The children of the 74-year-old Cleveland man who was gunned down in a Facebook LIVE video over the weekend have forgiven their father’s killer. Described as a gentle, God-fearing man with gray hair, Robert Godwin Sr. was out for a stroll on Easter Sunday, collecting cans, when his life was abruptly ended.
“We called him the junk man,” his daughter, Debbie Godwin, 52, told The Associated Press. “He’d pick up things off the street and fix them. He picked up bikes and he fixed them.” Godwin, a retired foundry worker, was the father of 10 children, six girls and four boys.
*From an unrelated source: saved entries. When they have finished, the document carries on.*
import Summits.QuantumAdvantage.QuantumAdvantage.Theses.MobiusLadder

/-!
# Route `MobiusLadder`, assembly item `Assembly` (stmt-QuantumAdvantage-1402)

`Assembly := LiouvilleMemBQP → LiouvilleNotPPoly → QuantumAdvantage`: the Liouville language
`L_λ = {bin(N) : λ(N) = −1}` in `BQP` together with thesis X (`L_λ ∉ P/poly`) gives the summit
`QuantumAdvantage := ∃ L, L ∈ BQP ∧ L ∉ BPP`.

Proof (one line of classical logic through Adleman's theorem, PROVED in the tree as
`Literature.Computability.Complexity.BPP_subset_PPoly_holds`): if no BQP language leaves BPP, then
`L_λ ∈ BQP` forces `L_λ ∈ BPP ⊆ P/poly`, contradicting X. No new definitions.
-/

set_option linter.dupNamespace false -- D-0017: single-problem summit ⇒ `QuantumAdvantage.QuantumAdvantage` by design

namespace Summit.QuantumAdvantage.QuantumAdvantage.Theorems.MobiusLadder

/-- **Assembly of route `MobiusLadder`** (stmt-QuantumAdvantage-1402): `L_λ ∈ BQP` and
`L_λ ∉ P/poly` imply `QuantumAdvantage` (`∃ L, L ∈ BQP ∧ L ∉ BPP`). By contradiction on the
existential summit: otherwise `L_λ ∈ BPP`, hence `L_λ ∈ P/poly` by Adleman's theorem
`BPP ⊆ P/poly` (Adleman 1978; Arora–Barak 2009, Thm. 7.14; tree:
`Literature.Computability.Complexity.BPP_subset_PPoly_holds`). [cite: Adleman1978]
[cite: AroraBarakCC2009, Thm. 7.14] -/
theorem Assembly_proof :
    Summit.QuantumAdvantage.QuantumAdvantage.Theses.MobiusLadder.Assembly := by
  unfold Summit.QuantumAdvantage.QuantumAdvantage.Theses.MobiusLadder.Assembly
  intro hBQP hX
  by_contra h
  exact hX (Literature.Computability.Complexity.BPP_subset_PPoly_holds
    (by_contra fun hL => h ⟨_, hBQP, hL⟩))

end Summit.QuantumAdvantage.QuantumAdvantage.Theorems.MobiusLadder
His children say he took them to church every Sunday.
Despite being wracked with grief and anger over the tragic loss of their father, Godwin’s children honored his memory by extending grace to his murderer. “The thing I would take away most from our father is that he taught us about God: how to fear God, how to love God and how to forgive,” stated Tonya Godwin-Baines, another one of Godwin’s daughters. “We just want him to know that God loves him,” she had said. “We love him. Yes, we are hurt, but we have to forgive him because if we don’t forgive him, the Bible says your heavenly father won’t forgive you.”
Robert Godwin, Jr. echoed that sentiment, saying, “I forgive you, man. I’m not happy what you did, but I forgive you.” He made it clear he didn’t want Stephens dead, telling The Washington Post that his fate was “up to God.”
Godwin’s killer, 37-year-old Steve Stephens, was still on the run at the time they were reaching out to him. But Pennsylvania State Police reported Tuesday, April 18, that Stephens killed himself after a police pursuit.